The number in the red circle indicates the number of chats in this session that contain the keyword “I”, and the order of the session is the active time of the session.

The search of wechat chat records has the following two characteristics:

Have statistical properties
The number is very large (single keyword hit up to 200,000)

As can be seen from the search flow chart, wechat initially adopted the scheme of counting and sorting in the Java layer, which is not desirable in the case of big data. Given the previous analysis that the number of cycles reduced can be returned through paging, the core of which is to move sorting from the Java layer to the SQL layer, optimization 1 is presented.

Optimization plan 1: Group By

Implement SQL as follows:

In this scheme, the number of hit chat records is directly counted By Group By in the SQL layer and sorted By the latest time, but there are obvious defects:

Unable to use index acceleration: When GroupBy and Order Derby are used together, The order Derby field must contain GroupBy for the index to be hit, because using GroupBy generates intermediate subtables.
Full calculation: GroupBy calculates the number of matched chat records at the SQL layer. All sessions are counted. In the figure above, only three sessions need to be counted, which wastes a lot of resources.

Optimization scheme 2: step by step calculation

In view of the problem of full calculation in scheme 1, the method of step by step calculation is adopted.

Step 1: Find the last three active sessions

Conv1,conv2,conv3, then execute the following SQL to get the number of hits for each of the three sessions

However, there are problems with this approach, requiring multiple SQL executions.
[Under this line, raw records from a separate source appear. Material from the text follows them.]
/-! ### (2.6): the essential bound of the swirl on `Q(1/2)` -/

/-- **Seregin 2020, Thm 2.1, (2.6): the swirl of an axisymmetric suitable weak solution of the
class of Def. 1.3 is essentially bounded on `Q(1/2)`.** For a suitable weak solution `(v, q)` in
`Q = 𝒞 × ]-1, 0[` with `v ∈ L_{2,∞}(Q)`, `∇v ∈ L₂(Q)`, `q ∈ L_{3/2}(Q)` and axisymmetric slices,
there is `c` with `|σ(z)| = |x'| |v_φ(z)| ≤ c` for a.e. `z ∈ Q_{1/2}(0) = ]-1/4, 0[ × B(0, 1/2)`
("`sup_{z∈Q(1/2)} σ(z) ≤ c(M)`", `M = ‖v‖_{10/3,Q(3/4)} + 1 < ∞`). Assembly of the Moser iteration:
off-axis smooth representative `V`, `V ∈ L^{10/3}(Q̄(3/4))`, the reverse Hölder inequalities (2.5)
along `m_k = (4/3)^k`, `r^{(k)} = 1/2 + 2^{-(k+1)}`, `k ≥ 1` (constants `4K M 2^k`), Step I at
`k = 1`, Moser's iteration from `k = 2` on `Q̄(r^{(k)}) ⊇ Q_{1/2}(0)`, `|σ| ≤ (1+σ²)^{1/2}`, and
`v = V` a.e. [cite: Seregin2020, proof of Thm 2.1, (2.6)] -/
theorem swirl_ae_bounded_half :
    ∀ (u : ℝ → EuclideanSpace ℝ (Fin 3) → EuclideanSpace ℝ (Fin 3))
      (p : ℝ → EuclideanSpace ℝ (Fin 3) → ℝ)
      (G : ℝ → EuclideanSpace ℝ (Fin 3) → EuclideanSpace ℝ (Fin 3) →L[ℝ] EuclideanSpace ℝ (Fin 3)),
      IsSuitableWeakSolutionOn (SereginSverak2009.parCylOpens 0 1) 1 0 u p →
      (∃ C : ℝ≥0, ∀ᵐ t ∂(volume.restrict (Ioo (-1 : ℝ) 0)),
        ∫⁻ x in SereginSverak2009.spaceCyl 0 1, ‖u t x‖ₑ ^ 2 ≤ C) →
      HasWeakSpatialGradientOn (SereginSverak2009.parCylOpens 0 1) u G →
      (∫⁻ z in SereginSverak2009.parCyl 0 1, ENNReal.ofReal (frobeniusNormSq (G z.1 z.2)) < ∞) →
      (∫⁻ z in SereginSverak2009.parCyl 0 1, ‖p z.1 z.2‖ₑ ^ (3 / 2 : ℝ) < ∞) →
      (∀ t ∈ Ioo (-1 : ℝ) 0, IsAxisymmetric (u t)) →
      (∀ t ∈ Ioo (-1 : ℝ) 0, IsAxisymmetricScalar (p t)) →
      ∃ c : ℝ, ∀ᵐ z ∂(volume.restrict (parabolicCylinder (1 / 2) (0 : ℝ × EuclideanSpace ℝ (Fin 3)))),
        |swirl (u z.1) z.2| ≤ c := by
  intro u p G hsw hA hG hE hp hu_ax hp_ax
  -- (0) the off-axis region `]-1,0[ × (𝒞 ∖ axis)` and the smooth representative `V`
  set U : Set (EuclideanSpace ℝ (Fin 3)) :=
    SereginSverak2009.spaceCyl (0 : EuclideanSpace ℝ (Fin 3)) 1 ∩ {x | cylRadius x ≠ 0} with hUdef
  have hUo : IsOpen U :=
    (SereginSverak2009.isOpen_spaceCyl 0 1).inter (isOpen_ne_fun continuous_cylRadius continuous_const)
  have hUrot : ∀ θ x, rotZ θ x ∈ U ↔ x ∈ U := fun θ x => by
    simp only [hUdef, mem_inter_iff, mem_setOf_eq, SereginSverak2009.mem_spaceCyl, sub_zero, cylRadius_rotZ,
      rotZ_apply_two]
  set S : Opens (ℝ × EuclideanSpace ℝ (Fin 3)) := ⟨Ioo (-1 : ℝ) 0 ×ˢ U, isOpen_Ioo.prod hUo⟩ with hSdef
  have hSU : (S : Set (ℝ × EuclideanSpace ℝ (Fin 3))) = Ioo (-1 : ℝ) 0 ×ˢ U := rfl
  obtain ⟨V, hV, hae⟩ := exists_isSmoothAxisymmetricSolutionOn_offAxis u p G hsw hA hG hE hp hu_ax hp_ax
    (-1) 0 le_rfl le_rfl U hUo inter_subset_left (fun x hx => hx.2) hUrot S hSU
  have hSrot : ∀ θ : ℝ, ∀ z ∈ (S : Set (ℝ × EuclideanSpace ℝ (Fin 3))),
      stRot θ z ∈ (S : Set (ℝ × EuclideanSpace ℝ (Fin 3))) := fun θ z hz => ⟨hz.1, (hUrot θ z.2).2 hz.2⟩
  -- the radii `r^{(k)} = 1/2 + 2^{-(k+1)}`
  have hrad : ∀ k : ℕ, 1 ≤ k →
      (1 / 2 : ℝ) ≤ 1 / 2 + (1 / 2 : ℝ) ^ (k + 1 + 1) ∧
      1 / 2 + (1 / 2 : ℝ) ^ (k + 1 + 1) < 1 / 2 + (1 / 2 : ℝ) ^ (k + 1) ∧
      1 / 2 + (1 / 2 : ℝ) ^ (k + 1) ≤ 3 / 4 ∧
      1 / 2 + (1 / 2 : ℝ) ^ (k + 1) - (1 / 2 + (1 / 2 : ℝ) ^ (k + 1 + 1)) = (1 / 2 : ℝ) ^ (k + 2) := by
    intro k hk
    have h0 : (0 : ℝ) < (1 / 2 : ℝ) ^ (k + 1 + 1) := by positivity
    have h1 : (1 / 2 : ℝ) ^ (k + 1 + 1) = (1 / 2 : ℝ) ^ (k + 1) * (1 / 2) := pow_succ _ _
    have h2 : (1 / 2 : ℝ) ^ (k + 1) ≤ (1 / 2 : ℝ) ^ 2 :=
      pow_le_pow_of_le_one (by norm_num) (by norm_num) (by omega)
    refine ⟨by linarith, by nlinarith, ?_, ?_⟩
    · norm_num at h2 ⊢
      linarith
    · rw [show k + 2 = k + 1 + 1 from rfl]
      ring
  have hBU : ∀ k : ℕ, 1 ≤ k → ∀ x : EuclideanSpace ℝ (Fin 3), ‖x‖ ≤ 1 / 2 + (1 / 2 : ℝ) ^ (k + 1) →
      cylRadius x ≠ 0 → x ∈ U := fun k hk x hx hρ =>
    ⟨ball_subset_spaceCyl 0 1 (mem_ball_zero_iff.2 (by linarith [(hrad k hk).2.2.1])), hρ⟩
  -- the cylinders `Q̄(r^{(k)})`
  set A : ℕ → Set (ℝ × EuclideanSpace ℝ (Fin 3)) := fun k =>
    Ioo (-(1 / 2 + (1 / 2 : ℝ) ^ (k + 1)) ^ 2) 0 ×ˢ closedBall (0 : EuclideanSpace ℝ (Fin 3)) (1 / 2 + (1 / 2 : ℝ) ^ (k + 1))
    with hAdef
  have hAsub : ∀ k, 1 ≤ k → A k ⊆ A 1 := fun k hk => by
    obtain ⟨h1, h2, h3, -⟩ := hrad k hk
    refine prod_mono (Ioo_subset_Ioo ?_ le_rfl) (closedBall_subset_closedBall ?_) <;> norm_num <;> nlinarith
  have hA1Q : A 1 ⊆ parabolicCylinder 1 (0 : ℝ × EuclideanSpace ℝ (Fin 3)) := by
    rintro z ⟨hz1, hz2⟩
    rw [mem_closedBall_zero_iff] at hz2
    rw [mem_parabolicCylinder]
    simp only [Prod.fst_zero, Prod.snd_zero, dist_zero_right]
    norm_num at hz1 hz2 ⊢
    exact ⟨⟨by linarith [hz1.1], hz1.2⟩, by linarith⟩
  have hA1Q' : A 1 ⊆ SereginSverak2009.parCyl 0 1 := hA1Q.trans (parabolicCylinder_subset_parCyl 0 1)
  have hAm : ∀ k, MeasurableSet (A k) := fun k => measurableSet_Ioo.prod measurableSet_closedBall
  -- `u = V` a.e. on `A 1`
  have hUm : MeasurableSet U := hUo.measurableSet
  have hUmem : ∀ x ∈ SereginSverak2009.spaceCyl (0 : EuclideanSpace ℝ (Fin 3)) 1, cylRadius x ≠ 0 → x ∈ U :=
    fun x hx hρ => ⟨hx, hρ⟩
  -- `M < ∞`: `V ∈ L^{10/3}(Q̄(3/4))`
  set I34 : ℝ≥0∞ := ∫⁻ q in A 1, ‖V q.1 q.2‖ₑ ^ (10 / 3 : ℝ) with hI34
  have hI34t : I34 ≠ ⊤ := by
    have haeA : ∀ᵐ q ∂(volume.restrict (A 1)), ‖V q.1 q.2‖ₑ ^ (10 / 3 : ℝ) = ‖u q.1 q.2‖ₑ ^ (10 / 3 : ℝ) := by
      filter_upwards [ae_eq_restrict_of_ae_eq_offAxis hUm hUmem hae (hAm 1) hA1Q'] with q hq
      rw [show V q.1 q.2 = uncurry V q from rfl, ← hq]
      rfl
    rw [hI34, lintegral_congr_ae haeA]
    exact (lt_of_le_of_lt (lintegral_mono_set hA1Q) (lintegral_parabolicCylinder_one_rpow_tenThirds_lt_top hA hG hE)).ne
  -- (2.5) along the levels `k ≥ 1`
  obtain ⟨K, hK⟩ := swirl_moser_reverseHolder
  set f : ℝ × EuclideanSpace ℝ (Fin 3) → ℝ := fun q => Real.sqrt (1 + swirl (V q.1) q.2 ^ 2) with hfdef
  have hfe : ∀ q, ‖f q‖ₑ = ENNReal.ofReal (Real.sqrt (1 + swirl (V q.1) q.2 ^ 2)) := fun q =>
    Real.enorm_eq_ofReal (Real.sqrt_nonneg _)
  set C : ℕ → ℝ≥0∞ := fun k => K * (1 + I34 ^ (3 / 10 : ℝ)) * 4 * 2 ^ k with hCdef
  have hstep : ∀ k : ℕ, 1 ≤ k →
      (∫⁻ q in A (k + 1), ‖f q‖ₑ ^ (10 / 3 * (4 / 3 : ℝ) ^ k)) ^ (3 / 10 : ℝ) ≤
        C k * (∫⁻ q in A k, ‖f q‖ₑ ^ (5 / 2 * (4 / 3 : ℝ) ^ k)) ^ (2 / 5 : ℝ) := by
    intro k hk
    obtain ⟨h1, h2, h3, h4⟩ := hrad k hk
    have hm : (1 : ℝ) ≤ (4 / 3 : ℝ) ^ k := one_le_pow₀ (by norm_num)
    have h := hK V p S (-1) U hUo hSU hSrot (fun x hx => hx.2) hV ((4 / 3 : ℝ) ^ k)
      (1 / 2 + (1 / 2 : ℝ) ^ (k + 1 + 1)) (1 / 2 + (1 / 2 : ℝ) ^ (k + 1)) hm h1 h2 (by linarith)
      (by nlinarith) (hBU k hk)
    rw [← Measure.volume_eq_prod, h4] at h
    simp only [hfe]
    refine h.trans (mul_le_mul' ?_ le_rfl)
    have h2k : (ENNReal.ofReal ((1 / 2 : ℝ) ^ (k + 2)))⁻¹ = 4 * 2 ^ k := by
      rw [one_div, inv_pow, ENNReal.ofReal_inv_of_pos (by positivity), inv_inv,
        ENNReal.ofReal_pow (by norm_num), ENNReal.ofReal_ofNat, pow_add]
      norm_num
      ring
    rw [div_eq_mul_inv, h2k, hCdef]
    simp only
    rw [← mul_assoc]
    gcongr K * (1 + ?_ ^ (3 / 10 : ℝ)) * 4 * 2 ^ k
    exact lintegral_mono_set (hAsub k hk)
  -- Step III: Moser's iteration on the cylinders `A k = Q̄(r^{(k)})`, `k ≥ 2`
  set μ : Measure (ℝ × EuclideanSpace ℝ (Fin 3)) := volume.restrict (A 1) with hμ
  have hrestr : ∀ k, 1 ≤ k → μ.restrict (A k) = volume.restrict (A k) := fun k hk => by
    rw [hμ]
    exact Measure.restrict_restrict_of_subset (hAsub k hk)
  have Hchain : ∀ k, 2 ≤ k →
      eLpNorm f (ENNReal.ofReal (5 / 2 * (4 / 3 : ℝ) ^ (k + 1))) (μ.restrict (A (k + 1))) ≤
        C k ^ (1 / (4 / 3 : ℝ) ^ k) * eLpNorm f (ENNReal.ofReal (5 / 2 * (4 / 3 : ℝ) ^ k)) (μ.restrict (A k)) := by
    intro k hk
    have hq1 : (0 : ℝ) < 5 / 2 * (4 / 3 : ℝ) ^ (k + 1) := by positivity
    have hq0 : (0 : ℝ) < 5 / 2 * (4 / 3 : ℝ) ^ k := by positivity
    rw [hrestr (k + 1) (by omega), hrestr k (by omega), eLpNorm_ofReal_eq_lintegral_rpow _ _ hq1,
      eLpNorm_ofReal_eq_lintegral_rpow _ _ hq0]
    have h := ENNReal.rpow_le_rpow (hstep k (by omega)) (by positivity : (0 : ℝ) ≤ 1 / (4 / 3 : ℝ) ^ k)
    rw [ENNReal.mul_rpow_of_nonneg _ _ (by positivity), ← ENNReal.rpow_mul, ← ENNReal.rpow_mul] at h
    have e1 : (10 / 3 : ℝ) * (4 / 3 : ℝ) ^ k = 5 / 2 * (4 / 3 : ℝ) ^ (k + 1) := by ring
    have e2 : (3 / 10 : ℝ) * (1 / (4 / 3 : ℝ) ^ k) = 1 / (5 / 2 * (4 / 3 : ℝ) ^ (k + 1)) := by
      rw [mul_one_div, div_eq_div_iff (by positivity) (by positivity)]
      ring
    have e3 : (2 / 5 : ℝ) * (1 / (4 / 3 : ℝ) ^ k) = 1 / (5 / 2 * (4 / 3 : ℝ) ^ k) := by
      rw [mul_one_div, div_eq_div_iff (by positivity) (by positivity)]
      ring
    rw [e1, e2, e3] at h
    exact h
  -- measurability of `u = (1 + σ²)^{1/2}` on `A 1` (continuous on `S`, the axis is null)
  have hfmeas : AEStronglyMeasurable f μ := by
    have e : μ = ((volume.restrict (Ioo (-(1 / 2 + (1 / 2 : ℝ) ^ (1 + 1)) ^ 2) 0)).prod
        (volume : Measure (EuclideanSpace ℝ (Fin 3)))).restrict
          (univ ×ˢ closedBall (0 : EuclideanSpace ℝ (Fin 3)) (1 / 2 + (1 / 2 : ℝ) ^ (1 + 1))) := by
      rw [hμ, Measure.volume_eq_prod, ← Measure.prod_restrict, ← Measure.prod_restrict, Measure.restrict_univ]
    rw [e]
    refine (aemeasurable_prod_restrict_of_continuousOn_offAxis measurableSet_Ioo measurableSet_closedBall
      ?_).aestronglyMeasurable
    have hc : ContinuousOn f (S : Set (ℝ × EuclideanSpace ℝ (Fin 3))) :=
      Real.continuous_sqrt.comp_continuousOn (continuousOn_const.add (hV.continuousOn_swirl.pow 2))
    refine hc.mono ?_
    rintro q ⟨hq1, hq2, hq3⟩
    refine ⟨⟨lt_of_le_of_lt (by norm_num) hq1.1, hq1.2⟩, hBU 1 le_rfl _ (mem_closedBall_zero_iff.1 hq2) hq3⟩
  have hKt : K * (1 + I34 ^ (3 / 10 : ℝ)) * 4 ≠ ⊤ :=
    ENNReal.mul_ne_top (ENNReal.mul_ne_top ENNReal.coe_ne_top
      (ENNReal.add_ne_top.2 ⟨ENNReal.one_ne_top, ENNReal.rpow_ne_top_of_nonneg (by norm_num) hI34t⟩)) (by norm_num)
  have hmain := eLpNorm_top_le_of_moser_chain_fourThirds hfmeas A hKt (by norm_num : (2 : ℝ≥0∞) ≠ ⊤) (C := C)
    (fun k _ => le_rfl) Hchain
  -- Step I and the level `k = 1`: `‖u‖_{L^{40/9}(A 2)} < ∞`
  have hstart : ∫⁻ q in A 1, ‖f q‖ₑ ^ (5 / 2 * (4 / 3 : ℝ)) < ⊤ := by
    simp only [hfe]
    have h0 := swirl_moser_start_le V (r₁ := 1 / 2 + (1 / 2 : ℝ) ^ (1 + 1)) (by norm_num)
    rw [← Measure.volume_eq_prod] at h0
    refine lt_of_le_of_lt h0 (ENNReal.mul_lt_top (ENNReal.rpow_lt_top_of_nonneg (by norm_num) (by norm_num))
      (ENNReal.add_lt_top.2 ⟨?_, hI34t.lt_top⟩))
    rw [Measure.volume_eq_prod, Measure.prod_prod, Real.volume_Ioo]
    exact ENNReal.mul_lt_top ENNReal.ofReal_lt_top measure_closedBall_lt_top
  have hA2fin : eLpNorm f (ENNReal.ofReal (40 / 9)) (μ.restrict (A 2)) ≠ ⊤ := by
    rw [hrestr 2 (by norm_num), eLpNorm_ofReal_eq_lintegral_rpow _ _ (by norm_num : (0 : ℝ) < 40 / 9)]
    refine ENNReal.rpow_ne_top_of_nonneg (by norm_num) ?_
    have h1 := hstep 1 le_rfl
    rw [pow_one, show (10 / 3 * (4 / 3) : ℝ) = 40 / 9 by norm_num] at h1
    have hfin : (∫⁻ q in A 2, ‖f q‖ₑ ^ (40 / 9 : ℝ)) ^ (3 / 10 : ℝ) < ⊤ := by
      refine lt_of_le_of_lt h1 (ENNReal.mul_lt_top ?_ (ENNReal.rpow_lt_top_of_nonneg (by norm_num) hstart.ne))
      exact (ENNReal.mul_ne_top hKt (ENNReal.pow_ne_top ENNReal.ofNat_ne_top)).lt_top
    intro htop
    rw [htop, ENNReal.top_rpow_of_pos (by norm_num)] at hfin
    exact lt_irrefl _ hfin
  -- the essential bound of `u` on `⋂_j A (2 + j) ⊇ Q_{1/2}(0)`
  set B : ℝ≥0∞ := (K * (1 + I34 ^ (3 / 10 : ℝ)) * 4) ^ (9 / 4 : ℝ) * 2 ^ (45 / 4 : ℝ) *
    eLpNorm f (ENNReal.ofReal (40 / 9)) (μ.restrict (A 2)) with hB
  have hBt : B ≠ ⊤ :=
    ENNReal.mul_ne_top (ENNReal.mul_ne_top (ENNReal.rpow_ne_top_of_nonneg (by norm_num) hKt)
      (ENNReal.rpow_ne_top_of_nonneg (by norm_num) ENNReal.ofNat_ne_top)) hA2fin
  have hae1 : ∀ᵐ z ∂(μ.restrict (⋂ j, A (2 + j))), f z ≤ B.toReal := by
    rw [eLpNorm_exponent_top] at hmain
    filter_upwards [ae_le_eLpNormEssSup (f := f) (μ := μ.restrict (⋂ j, A (2 + j)))] with z hz
    have hz' := hz.trans hmain
    rw [hfe z] at hz'
    exact (ENNReal.ofReal_le_iff_le_toReal hBt).1 hz'
  have hIsub : (⋂ j, A (2 + j)) ⊆ A 1 := (iInter_subset _ 0).trans (hAsub 2 (by norm_num))
  have hPCsub : parabolicCylinder (1 / 2) (0 : ℝ × EuclideanSpace ℝ (Fin 3)) ⊆ ⋂ j, A (2 + j) := by
    refine subset_iInter fun j => ?_
    intro z hz
    rw [mem_parabolicCylinder] at hz
    obtain ⟨⟨hz1, hz2⟩, hz3⟩ := hz
    simp only [Prod.fst_zero, Prod.snd_zero] at hz1 hz2 hz3
    have hpos : (0 : ℝ) < (1 / 2 : ℝ) ^ (2 + j + 1) := by positivity
    have hle : (1 / 2 : ℝ) ^ (2 + j + 1) ≤ 1 / 2 := by
      have : (1 / 2 : ℝ) ^ (2 + j + 1) ≤ (1 / 2 : ℝ) ^ 1 := pow_le_pow_of_le_one (by norm_num) (by norm_num) (by omega)
      simpa using this
    refine ⟨⟨by nlinarith, hz2⟩, ?_⟩
    rw [mem_closedBall]
    linarith
  have hae2 : ∀ᵐ z ∂(volume.restrict (parabolicCylinder (1 / 2) (0 : ℝ × EuclideanSpace ℝ (Fin 3)))),
      f z ≤ B.toReal := by
    have h := hae1
    rw [hμ, Measure.restrict_restrict_of_subset hIsub] at h
    exact ae_restrict_of_ae_restrict_of_subset hPCsub h
  -- back to `v`: `|σ| ≤ u`, `v = V` a.e. on `Q_{1/2}(0) ⊆ Q`
  have hPCQ : parabolicCylinder (1 / 2) (0 : ℝ × EuclideanSpace ℝ (Fin 3)) ⊆ SereginSverak2009.parCyl 0 1 :=
    (parabolicCylinder_mono (by norm_num) (by norm_num : (1 : ℝ) / 2 ≤ 1) _).trans (parabolicCylinder_subset_parCyl 0 1)
  have hae3 : ∀ᵐ z ∂(volume.restrict (parabolicCylinder (1 / 2) (0 : ℝ × EuclideanSpace ℝ (Fin 3)))),
      uncurry u z = uncurry V z :=
    ae_eq_restrict_of_ae_eq_offAxis hUm hUmem hae (isOpen_parabolicCylinder _ _).measurableSet hPCQ
  refine ⟨B.toReal, ?_⟩
  filter_upwards [hae2, hae3] with z h2 h3
  have h3' : u z.1 z.2 = V z.1 z.2 := h3
  calc |swirl (u z.1) z.2| = |swirl (V z.1) z.2| := by simp only [swirl, h3']
    _ ≤ Real.sqrt (1 + swirl (V z.1) z.2 ^ 2) := Real.abs_le_sqrt (by nlinarith)
    _ ≤ B.toReal := h2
Optimization plan 3: MessageCount

Since scheme 2 requires multiple SQL, you can customize the aggregation function to achieve one-time statistics. Perform the following steps:

Step 1: Find the last three active sessions

Get sessions conv1,conv2,conv3, and then execute the following SQL

The number of hits of three sessions can be obtained at one time.

The last

After optimization, the average time of each task for all users of wechat full-text search is less than 50ms, while the average time of each task for heavy users is less than 200ms, and the average time optimization range is more than 5 times.

There are a lot of further optimizations to be made. For example, when computing highlights, you can save some time by adding byte offset directly to DocList’s data structure.

Finally, I hope I can share some value to everyone, welcome to leave a message exchange.